Dataset records »
****

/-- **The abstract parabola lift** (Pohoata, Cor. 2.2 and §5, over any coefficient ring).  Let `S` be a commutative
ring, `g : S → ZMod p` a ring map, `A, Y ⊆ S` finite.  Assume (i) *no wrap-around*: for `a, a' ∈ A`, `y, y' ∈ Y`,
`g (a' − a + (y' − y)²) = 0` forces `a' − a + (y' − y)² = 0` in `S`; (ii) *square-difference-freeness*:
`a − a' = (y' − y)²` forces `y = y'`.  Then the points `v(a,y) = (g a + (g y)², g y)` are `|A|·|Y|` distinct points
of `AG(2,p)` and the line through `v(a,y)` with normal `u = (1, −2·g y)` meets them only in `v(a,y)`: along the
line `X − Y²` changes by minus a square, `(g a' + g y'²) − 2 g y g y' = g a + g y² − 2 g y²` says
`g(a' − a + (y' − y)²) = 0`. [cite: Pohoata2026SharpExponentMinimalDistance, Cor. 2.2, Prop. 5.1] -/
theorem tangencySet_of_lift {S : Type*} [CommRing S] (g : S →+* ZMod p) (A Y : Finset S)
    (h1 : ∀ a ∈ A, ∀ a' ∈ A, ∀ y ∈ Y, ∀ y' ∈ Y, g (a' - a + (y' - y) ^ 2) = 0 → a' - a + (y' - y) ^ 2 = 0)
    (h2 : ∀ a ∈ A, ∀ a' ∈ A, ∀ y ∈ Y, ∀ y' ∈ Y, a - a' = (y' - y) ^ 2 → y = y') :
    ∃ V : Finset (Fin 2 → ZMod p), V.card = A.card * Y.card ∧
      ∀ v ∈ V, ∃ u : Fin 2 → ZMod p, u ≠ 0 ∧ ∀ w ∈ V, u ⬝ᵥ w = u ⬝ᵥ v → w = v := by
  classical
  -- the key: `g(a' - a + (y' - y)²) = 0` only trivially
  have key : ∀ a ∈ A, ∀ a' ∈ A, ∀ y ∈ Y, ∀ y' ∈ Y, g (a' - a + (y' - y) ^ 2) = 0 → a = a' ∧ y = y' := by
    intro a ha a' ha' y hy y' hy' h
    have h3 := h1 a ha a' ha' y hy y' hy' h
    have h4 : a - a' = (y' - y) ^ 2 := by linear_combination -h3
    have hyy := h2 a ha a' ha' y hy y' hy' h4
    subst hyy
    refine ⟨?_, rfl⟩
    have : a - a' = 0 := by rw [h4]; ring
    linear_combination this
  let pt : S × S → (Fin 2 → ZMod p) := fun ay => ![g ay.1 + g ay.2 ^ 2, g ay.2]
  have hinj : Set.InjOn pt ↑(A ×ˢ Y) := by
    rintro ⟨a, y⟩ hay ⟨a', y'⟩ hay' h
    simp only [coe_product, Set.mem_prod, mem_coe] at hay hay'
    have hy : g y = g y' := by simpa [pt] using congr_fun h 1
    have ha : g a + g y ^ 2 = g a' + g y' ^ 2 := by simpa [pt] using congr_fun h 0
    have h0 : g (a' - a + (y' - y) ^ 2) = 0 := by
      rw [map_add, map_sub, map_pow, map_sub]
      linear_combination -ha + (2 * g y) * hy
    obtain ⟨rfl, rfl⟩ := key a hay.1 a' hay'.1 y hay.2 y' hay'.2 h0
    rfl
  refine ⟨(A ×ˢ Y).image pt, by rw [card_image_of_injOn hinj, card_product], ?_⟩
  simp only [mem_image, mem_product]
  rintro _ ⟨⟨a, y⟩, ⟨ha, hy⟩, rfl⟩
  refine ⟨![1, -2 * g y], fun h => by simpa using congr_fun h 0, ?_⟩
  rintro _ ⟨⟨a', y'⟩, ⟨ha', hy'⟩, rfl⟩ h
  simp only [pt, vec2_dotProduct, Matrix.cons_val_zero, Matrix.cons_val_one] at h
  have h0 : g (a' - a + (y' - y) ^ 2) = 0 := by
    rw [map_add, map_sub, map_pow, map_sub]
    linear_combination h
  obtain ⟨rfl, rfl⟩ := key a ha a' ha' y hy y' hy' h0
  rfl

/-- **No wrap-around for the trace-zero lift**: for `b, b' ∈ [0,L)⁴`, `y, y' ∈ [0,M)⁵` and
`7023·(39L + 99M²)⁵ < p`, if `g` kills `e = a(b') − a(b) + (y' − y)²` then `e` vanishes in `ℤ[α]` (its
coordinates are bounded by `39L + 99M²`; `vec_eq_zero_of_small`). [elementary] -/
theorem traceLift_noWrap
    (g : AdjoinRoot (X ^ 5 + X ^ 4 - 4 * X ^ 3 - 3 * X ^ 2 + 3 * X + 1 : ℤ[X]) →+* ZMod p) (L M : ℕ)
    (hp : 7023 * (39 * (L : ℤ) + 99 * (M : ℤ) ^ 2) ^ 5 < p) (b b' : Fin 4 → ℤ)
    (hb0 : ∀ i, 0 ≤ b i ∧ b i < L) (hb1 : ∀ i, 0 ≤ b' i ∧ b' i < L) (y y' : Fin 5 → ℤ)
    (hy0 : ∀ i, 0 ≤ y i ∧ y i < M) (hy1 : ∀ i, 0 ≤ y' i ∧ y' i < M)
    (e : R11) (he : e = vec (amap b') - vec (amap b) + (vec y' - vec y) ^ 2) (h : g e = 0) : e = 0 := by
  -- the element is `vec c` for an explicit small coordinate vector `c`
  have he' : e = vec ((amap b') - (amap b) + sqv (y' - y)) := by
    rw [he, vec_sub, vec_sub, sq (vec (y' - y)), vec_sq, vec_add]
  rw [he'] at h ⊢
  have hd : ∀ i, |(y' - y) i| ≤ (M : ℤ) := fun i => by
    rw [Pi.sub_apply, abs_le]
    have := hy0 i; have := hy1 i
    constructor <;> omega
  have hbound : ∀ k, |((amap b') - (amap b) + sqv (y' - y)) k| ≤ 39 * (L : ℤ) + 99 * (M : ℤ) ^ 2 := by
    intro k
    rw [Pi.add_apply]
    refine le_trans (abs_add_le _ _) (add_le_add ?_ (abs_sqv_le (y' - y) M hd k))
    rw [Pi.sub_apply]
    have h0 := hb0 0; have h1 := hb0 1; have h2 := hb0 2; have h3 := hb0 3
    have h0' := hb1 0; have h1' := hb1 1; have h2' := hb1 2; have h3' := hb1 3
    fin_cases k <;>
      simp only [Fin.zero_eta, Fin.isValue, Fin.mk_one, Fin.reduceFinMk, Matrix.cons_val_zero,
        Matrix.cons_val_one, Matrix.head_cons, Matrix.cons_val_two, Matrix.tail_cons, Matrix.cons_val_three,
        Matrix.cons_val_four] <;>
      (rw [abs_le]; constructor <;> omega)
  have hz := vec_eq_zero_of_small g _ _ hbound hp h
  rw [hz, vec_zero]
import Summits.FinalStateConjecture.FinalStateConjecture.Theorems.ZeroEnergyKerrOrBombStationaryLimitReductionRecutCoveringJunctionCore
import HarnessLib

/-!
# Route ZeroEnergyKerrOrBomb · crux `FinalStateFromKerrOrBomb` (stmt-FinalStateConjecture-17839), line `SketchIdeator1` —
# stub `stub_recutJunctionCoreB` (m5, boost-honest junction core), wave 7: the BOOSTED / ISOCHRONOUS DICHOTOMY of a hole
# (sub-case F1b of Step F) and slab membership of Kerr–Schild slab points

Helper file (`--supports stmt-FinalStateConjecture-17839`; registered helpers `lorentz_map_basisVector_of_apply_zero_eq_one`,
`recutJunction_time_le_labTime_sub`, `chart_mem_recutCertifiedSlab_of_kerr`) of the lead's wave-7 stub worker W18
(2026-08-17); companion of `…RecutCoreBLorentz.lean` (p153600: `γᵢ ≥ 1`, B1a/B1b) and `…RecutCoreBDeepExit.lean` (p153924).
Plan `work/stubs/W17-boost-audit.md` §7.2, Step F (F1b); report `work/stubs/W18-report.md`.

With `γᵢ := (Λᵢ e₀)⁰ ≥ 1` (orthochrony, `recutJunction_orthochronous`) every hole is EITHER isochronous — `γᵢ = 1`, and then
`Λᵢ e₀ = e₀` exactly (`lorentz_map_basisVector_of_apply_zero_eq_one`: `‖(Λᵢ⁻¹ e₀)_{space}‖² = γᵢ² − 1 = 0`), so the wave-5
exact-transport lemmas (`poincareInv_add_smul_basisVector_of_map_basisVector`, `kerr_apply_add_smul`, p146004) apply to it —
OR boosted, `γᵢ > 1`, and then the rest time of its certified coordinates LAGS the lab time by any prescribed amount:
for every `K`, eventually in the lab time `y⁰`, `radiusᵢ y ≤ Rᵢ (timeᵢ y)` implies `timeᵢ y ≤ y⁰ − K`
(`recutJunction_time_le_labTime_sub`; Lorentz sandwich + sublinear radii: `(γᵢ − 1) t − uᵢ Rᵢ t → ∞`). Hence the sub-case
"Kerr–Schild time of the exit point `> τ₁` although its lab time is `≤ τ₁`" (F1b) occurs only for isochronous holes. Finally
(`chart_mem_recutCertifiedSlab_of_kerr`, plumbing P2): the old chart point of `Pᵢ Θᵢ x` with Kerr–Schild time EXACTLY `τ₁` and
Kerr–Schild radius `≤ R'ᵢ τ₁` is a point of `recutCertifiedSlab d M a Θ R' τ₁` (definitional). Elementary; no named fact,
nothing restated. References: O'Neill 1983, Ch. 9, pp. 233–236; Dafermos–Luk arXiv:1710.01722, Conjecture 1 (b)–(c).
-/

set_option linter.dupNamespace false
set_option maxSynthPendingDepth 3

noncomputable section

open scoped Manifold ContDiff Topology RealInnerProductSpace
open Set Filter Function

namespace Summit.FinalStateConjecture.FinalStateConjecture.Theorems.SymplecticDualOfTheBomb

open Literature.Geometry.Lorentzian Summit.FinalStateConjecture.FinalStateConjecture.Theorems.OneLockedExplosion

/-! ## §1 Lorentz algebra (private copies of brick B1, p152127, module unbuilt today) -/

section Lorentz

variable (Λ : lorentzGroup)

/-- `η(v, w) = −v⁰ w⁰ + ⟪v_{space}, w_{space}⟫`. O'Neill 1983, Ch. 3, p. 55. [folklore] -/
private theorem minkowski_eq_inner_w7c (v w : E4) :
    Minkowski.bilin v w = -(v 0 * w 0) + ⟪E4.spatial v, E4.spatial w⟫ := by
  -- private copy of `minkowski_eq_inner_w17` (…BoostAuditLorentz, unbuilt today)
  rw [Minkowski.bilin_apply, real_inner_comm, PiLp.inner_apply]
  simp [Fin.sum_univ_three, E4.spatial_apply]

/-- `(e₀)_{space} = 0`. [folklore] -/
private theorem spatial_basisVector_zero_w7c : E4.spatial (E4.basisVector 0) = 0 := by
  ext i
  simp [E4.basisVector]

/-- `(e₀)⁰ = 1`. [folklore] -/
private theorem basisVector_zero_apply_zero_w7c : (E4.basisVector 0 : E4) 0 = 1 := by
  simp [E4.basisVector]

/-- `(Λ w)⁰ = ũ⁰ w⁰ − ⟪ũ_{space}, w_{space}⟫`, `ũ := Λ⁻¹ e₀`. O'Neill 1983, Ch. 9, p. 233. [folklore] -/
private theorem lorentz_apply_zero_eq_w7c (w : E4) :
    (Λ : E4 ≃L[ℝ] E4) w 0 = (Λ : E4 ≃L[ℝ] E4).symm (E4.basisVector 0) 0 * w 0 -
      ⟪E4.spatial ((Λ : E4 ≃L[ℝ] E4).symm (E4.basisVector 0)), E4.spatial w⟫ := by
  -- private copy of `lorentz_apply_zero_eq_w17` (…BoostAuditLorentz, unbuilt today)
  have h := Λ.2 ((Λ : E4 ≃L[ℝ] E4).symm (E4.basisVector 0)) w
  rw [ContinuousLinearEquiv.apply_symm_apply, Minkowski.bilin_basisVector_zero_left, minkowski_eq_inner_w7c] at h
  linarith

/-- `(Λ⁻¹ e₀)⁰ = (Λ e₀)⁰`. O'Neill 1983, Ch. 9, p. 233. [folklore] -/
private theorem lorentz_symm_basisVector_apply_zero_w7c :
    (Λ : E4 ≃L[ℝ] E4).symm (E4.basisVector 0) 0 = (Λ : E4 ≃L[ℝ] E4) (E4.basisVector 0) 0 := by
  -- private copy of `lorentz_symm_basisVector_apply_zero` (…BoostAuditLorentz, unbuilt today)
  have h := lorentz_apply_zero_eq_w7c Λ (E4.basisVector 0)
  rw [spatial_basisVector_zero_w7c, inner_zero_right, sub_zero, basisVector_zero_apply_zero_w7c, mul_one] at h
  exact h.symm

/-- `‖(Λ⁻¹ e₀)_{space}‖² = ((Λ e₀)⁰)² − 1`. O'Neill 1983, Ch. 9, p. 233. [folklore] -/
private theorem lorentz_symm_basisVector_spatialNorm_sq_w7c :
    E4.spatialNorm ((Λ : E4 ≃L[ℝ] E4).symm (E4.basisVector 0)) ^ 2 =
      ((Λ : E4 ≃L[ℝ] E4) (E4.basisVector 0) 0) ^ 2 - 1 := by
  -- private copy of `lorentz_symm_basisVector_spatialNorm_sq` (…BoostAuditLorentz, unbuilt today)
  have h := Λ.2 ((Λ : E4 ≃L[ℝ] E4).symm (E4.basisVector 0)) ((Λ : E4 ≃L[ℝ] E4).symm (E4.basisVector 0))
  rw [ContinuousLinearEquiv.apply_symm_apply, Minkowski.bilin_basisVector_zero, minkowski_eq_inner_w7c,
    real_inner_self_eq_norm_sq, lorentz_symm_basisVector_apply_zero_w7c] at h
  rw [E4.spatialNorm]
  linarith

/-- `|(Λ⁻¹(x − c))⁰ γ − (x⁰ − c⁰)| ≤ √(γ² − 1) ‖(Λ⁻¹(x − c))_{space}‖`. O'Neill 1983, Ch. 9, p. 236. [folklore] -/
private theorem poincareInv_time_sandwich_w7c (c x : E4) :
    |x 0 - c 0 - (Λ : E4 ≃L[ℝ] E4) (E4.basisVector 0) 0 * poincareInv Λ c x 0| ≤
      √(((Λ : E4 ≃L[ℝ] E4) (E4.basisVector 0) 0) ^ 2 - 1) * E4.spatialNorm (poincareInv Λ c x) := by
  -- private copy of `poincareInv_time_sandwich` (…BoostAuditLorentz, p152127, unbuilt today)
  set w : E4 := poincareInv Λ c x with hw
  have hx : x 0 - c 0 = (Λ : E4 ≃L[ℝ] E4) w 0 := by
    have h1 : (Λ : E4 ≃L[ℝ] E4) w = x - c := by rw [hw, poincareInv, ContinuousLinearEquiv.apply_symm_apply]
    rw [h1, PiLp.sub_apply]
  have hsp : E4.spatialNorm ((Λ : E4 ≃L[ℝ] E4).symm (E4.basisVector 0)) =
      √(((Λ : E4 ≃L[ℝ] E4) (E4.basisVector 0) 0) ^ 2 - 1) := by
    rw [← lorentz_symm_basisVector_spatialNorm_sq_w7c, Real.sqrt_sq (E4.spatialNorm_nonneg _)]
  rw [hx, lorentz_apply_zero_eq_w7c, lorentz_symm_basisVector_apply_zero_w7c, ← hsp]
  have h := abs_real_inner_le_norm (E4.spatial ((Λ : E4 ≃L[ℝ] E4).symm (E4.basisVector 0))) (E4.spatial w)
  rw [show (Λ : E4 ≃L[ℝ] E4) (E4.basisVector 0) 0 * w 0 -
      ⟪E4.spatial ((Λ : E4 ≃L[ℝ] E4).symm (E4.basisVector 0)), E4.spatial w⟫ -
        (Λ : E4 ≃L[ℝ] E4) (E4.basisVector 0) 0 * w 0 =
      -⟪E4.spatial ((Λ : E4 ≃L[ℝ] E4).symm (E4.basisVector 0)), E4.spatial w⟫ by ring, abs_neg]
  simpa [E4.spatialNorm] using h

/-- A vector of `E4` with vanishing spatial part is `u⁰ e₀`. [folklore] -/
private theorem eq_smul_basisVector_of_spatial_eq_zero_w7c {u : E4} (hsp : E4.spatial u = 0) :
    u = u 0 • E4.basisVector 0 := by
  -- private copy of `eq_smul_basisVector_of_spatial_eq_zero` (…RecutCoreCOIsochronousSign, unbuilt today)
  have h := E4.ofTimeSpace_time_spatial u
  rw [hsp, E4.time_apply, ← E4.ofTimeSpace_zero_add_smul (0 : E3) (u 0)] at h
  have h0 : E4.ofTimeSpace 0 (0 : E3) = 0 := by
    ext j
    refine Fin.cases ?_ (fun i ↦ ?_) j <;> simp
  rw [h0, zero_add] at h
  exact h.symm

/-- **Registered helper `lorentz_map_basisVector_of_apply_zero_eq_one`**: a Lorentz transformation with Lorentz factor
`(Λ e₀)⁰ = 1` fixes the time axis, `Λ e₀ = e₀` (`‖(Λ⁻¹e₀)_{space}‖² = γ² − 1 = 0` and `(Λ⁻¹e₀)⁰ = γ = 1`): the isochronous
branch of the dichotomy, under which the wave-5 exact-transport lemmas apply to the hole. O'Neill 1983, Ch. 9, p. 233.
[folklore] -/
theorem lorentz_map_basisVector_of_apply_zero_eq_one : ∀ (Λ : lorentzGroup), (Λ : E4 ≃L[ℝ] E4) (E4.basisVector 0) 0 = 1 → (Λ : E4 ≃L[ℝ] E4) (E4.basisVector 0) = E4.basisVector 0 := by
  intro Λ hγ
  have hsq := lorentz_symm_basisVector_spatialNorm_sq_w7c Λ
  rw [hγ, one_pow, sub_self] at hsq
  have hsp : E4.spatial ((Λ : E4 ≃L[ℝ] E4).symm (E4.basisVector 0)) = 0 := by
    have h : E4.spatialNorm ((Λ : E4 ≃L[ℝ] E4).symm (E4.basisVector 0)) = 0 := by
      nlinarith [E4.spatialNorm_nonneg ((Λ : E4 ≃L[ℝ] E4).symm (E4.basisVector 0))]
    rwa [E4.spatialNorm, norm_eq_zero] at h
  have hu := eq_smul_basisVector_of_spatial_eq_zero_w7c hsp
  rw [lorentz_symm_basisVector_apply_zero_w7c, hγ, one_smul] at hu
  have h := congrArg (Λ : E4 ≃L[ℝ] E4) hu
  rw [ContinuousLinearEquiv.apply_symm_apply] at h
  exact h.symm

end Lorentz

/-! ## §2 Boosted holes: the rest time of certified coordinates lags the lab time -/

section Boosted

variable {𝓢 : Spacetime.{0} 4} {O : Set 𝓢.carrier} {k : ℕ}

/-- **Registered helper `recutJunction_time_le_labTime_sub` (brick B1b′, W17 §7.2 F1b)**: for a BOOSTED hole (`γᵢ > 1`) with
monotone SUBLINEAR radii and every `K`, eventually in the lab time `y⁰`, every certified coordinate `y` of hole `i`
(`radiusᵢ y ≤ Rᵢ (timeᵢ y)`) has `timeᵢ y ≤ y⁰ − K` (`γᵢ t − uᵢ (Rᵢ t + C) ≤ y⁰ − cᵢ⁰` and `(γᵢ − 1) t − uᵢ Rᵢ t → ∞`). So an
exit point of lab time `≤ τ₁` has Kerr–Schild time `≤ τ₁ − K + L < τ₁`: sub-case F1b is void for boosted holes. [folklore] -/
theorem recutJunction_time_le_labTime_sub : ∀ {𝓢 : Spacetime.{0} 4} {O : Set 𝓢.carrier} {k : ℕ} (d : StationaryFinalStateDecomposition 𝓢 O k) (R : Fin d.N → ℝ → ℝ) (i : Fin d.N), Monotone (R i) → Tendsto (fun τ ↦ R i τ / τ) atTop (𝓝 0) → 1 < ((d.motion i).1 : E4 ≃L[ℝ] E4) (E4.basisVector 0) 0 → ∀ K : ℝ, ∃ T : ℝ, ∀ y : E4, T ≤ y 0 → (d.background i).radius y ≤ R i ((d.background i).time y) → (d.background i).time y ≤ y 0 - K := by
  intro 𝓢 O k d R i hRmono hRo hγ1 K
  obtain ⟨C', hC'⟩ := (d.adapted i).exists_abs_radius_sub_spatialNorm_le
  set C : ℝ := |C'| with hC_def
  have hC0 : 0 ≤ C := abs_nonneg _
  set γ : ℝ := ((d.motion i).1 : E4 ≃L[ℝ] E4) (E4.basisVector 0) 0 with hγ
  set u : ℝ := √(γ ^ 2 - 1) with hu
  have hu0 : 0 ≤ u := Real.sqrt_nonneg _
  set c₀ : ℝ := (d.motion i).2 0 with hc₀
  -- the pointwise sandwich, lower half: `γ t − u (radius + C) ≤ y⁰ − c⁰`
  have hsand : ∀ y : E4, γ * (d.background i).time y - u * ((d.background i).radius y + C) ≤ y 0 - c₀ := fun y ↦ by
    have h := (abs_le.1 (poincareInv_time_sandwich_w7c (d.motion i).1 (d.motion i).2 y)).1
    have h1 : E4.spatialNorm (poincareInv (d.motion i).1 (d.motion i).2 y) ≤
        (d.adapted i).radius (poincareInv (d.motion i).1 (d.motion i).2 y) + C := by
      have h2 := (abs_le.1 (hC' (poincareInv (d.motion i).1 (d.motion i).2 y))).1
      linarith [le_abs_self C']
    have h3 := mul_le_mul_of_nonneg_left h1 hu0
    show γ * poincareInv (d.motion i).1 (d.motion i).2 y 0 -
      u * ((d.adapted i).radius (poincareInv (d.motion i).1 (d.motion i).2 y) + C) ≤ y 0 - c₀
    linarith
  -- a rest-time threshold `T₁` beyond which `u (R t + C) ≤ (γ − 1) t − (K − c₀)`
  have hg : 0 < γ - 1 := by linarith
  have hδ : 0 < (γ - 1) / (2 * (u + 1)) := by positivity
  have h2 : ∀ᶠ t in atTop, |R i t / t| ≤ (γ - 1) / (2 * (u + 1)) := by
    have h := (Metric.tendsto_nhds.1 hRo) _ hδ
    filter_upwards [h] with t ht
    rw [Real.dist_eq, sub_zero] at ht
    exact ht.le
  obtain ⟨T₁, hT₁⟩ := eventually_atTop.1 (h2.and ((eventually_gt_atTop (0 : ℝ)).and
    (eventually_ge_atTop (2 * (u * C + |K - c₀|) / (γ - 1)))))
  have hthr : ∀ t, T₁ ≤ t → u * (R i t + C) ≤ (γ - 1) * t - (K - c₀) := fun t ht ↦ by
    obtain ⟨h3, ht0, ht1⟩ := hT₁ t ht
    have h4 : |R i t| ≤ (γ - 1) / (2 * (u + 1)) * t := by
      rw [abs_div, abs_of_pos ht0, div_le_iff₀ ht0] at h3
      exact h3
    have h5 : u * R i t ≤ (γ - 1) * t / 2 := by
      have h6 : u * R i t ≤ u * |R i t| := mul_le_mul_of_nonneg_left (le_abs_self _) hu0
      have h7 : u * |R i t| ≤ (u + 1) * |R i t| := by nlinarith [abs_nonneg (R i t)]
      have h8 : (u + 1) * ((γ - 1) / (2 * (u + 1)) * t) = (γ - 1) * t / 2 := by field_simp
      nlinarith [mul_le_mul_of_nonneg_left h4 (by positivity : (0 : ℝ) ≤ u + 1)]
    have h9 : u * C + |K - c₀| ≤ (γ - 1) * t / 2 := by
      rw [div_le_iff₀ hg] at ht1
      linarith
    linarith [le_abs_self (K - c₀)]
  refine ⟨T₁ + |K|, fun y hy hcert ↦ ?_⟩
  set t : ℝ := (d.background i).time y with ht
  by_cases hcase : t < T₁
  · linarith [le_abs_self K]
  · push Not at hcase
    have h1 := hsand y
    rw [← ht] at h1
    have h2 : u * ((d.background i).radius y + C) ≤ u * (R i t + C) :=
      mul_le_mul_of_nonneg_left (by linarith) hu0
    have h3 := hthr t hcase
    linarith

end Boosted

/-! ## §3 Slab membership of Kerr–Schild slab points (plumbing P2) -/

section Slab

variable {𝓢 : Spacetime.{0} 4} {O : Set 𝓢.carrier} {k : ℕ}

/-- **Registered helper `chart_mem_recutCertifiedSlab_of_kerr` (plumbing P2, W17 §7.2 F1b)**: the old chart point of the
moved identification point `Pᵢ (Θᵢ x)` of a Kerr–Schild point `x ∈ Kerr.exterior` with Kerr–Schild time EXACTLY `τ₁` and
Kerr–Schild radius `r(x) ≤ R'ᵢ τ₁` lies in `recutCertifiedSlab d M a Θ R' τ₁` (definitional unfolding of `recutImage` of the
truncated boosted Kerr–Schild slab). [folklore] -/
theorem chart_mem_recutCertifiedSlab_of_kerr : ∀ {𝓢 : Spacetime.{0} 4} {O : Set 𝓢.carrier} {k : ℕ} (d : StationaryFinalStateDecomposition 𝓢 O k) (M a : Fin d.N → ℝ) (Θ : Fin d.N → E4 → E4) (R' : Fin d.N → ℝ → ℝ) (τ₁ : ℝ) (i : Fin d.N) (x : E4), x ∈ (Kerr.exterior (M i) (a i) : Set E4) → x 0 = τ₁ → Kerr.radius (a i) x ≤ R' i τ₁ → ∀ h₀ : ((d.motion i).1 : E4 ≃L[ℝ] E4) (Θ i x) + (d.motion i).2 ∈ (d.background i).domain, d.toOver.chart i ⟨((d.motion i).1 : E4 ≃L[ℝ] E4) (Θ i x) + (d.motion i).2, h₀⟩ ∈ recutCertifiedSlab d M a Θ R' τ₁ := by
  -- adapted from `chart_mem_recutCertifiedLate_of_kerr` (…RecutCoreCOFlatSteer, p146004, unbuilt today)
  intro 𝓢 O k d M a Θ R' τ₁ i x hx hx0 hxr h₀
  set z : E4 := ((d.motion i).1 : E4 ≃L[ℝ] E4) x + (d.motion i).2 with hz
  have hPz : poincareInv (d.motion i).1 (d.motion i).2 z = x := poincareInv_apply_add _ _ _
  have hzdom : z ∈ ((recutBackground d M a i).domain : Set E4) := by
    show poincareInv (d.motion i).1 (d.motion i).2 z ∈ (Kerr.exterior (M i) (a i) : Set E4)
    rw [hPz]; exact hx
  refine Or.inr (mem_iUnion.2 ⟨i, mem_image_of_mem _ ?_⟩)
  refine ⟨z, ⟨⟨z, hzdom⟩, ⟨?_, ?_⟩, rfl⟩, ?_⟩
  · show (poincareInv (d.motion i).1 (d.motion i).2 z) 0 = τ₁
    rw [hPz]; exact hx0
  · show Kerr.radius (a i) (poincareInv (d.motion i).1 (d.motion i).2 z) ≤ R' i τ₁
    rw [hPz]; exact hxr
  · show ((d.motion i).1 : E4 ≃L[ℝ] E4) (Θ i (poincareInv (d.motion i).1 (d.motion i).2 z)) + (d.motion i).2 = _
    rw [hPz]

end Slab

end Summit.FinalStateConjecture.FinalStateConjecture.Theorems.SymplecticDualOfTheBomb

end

****

Lines from the one holding "i).2 z) 0 = τ₁" to the last line of the records: return these exactly, and only these.

TASK RESPONSE »
  · show (poincareInv (d.motion i).1 (d.motion i).2 z) 0 = τ₁
    rw [hPz]; exact hx0
  · show Kerr.radius (a i) (poincareInv (d.motion i).1 (d.motion i).2 z) ≤ R' i τ₁
    rw [hPz]; exact hxr
  · show ((d.motion i).1 : E4 ≃L[ℝ] E4) (Θ i (poincareInv (d.motion i).1 (d.motion i).2 z)) + (d.motion i).2 = _
    rw [hPz]

end Slab

end Summit.FinalStateConjecture.FinalStateConjecture.Theorems.SymplecticDualOfTheBomb

end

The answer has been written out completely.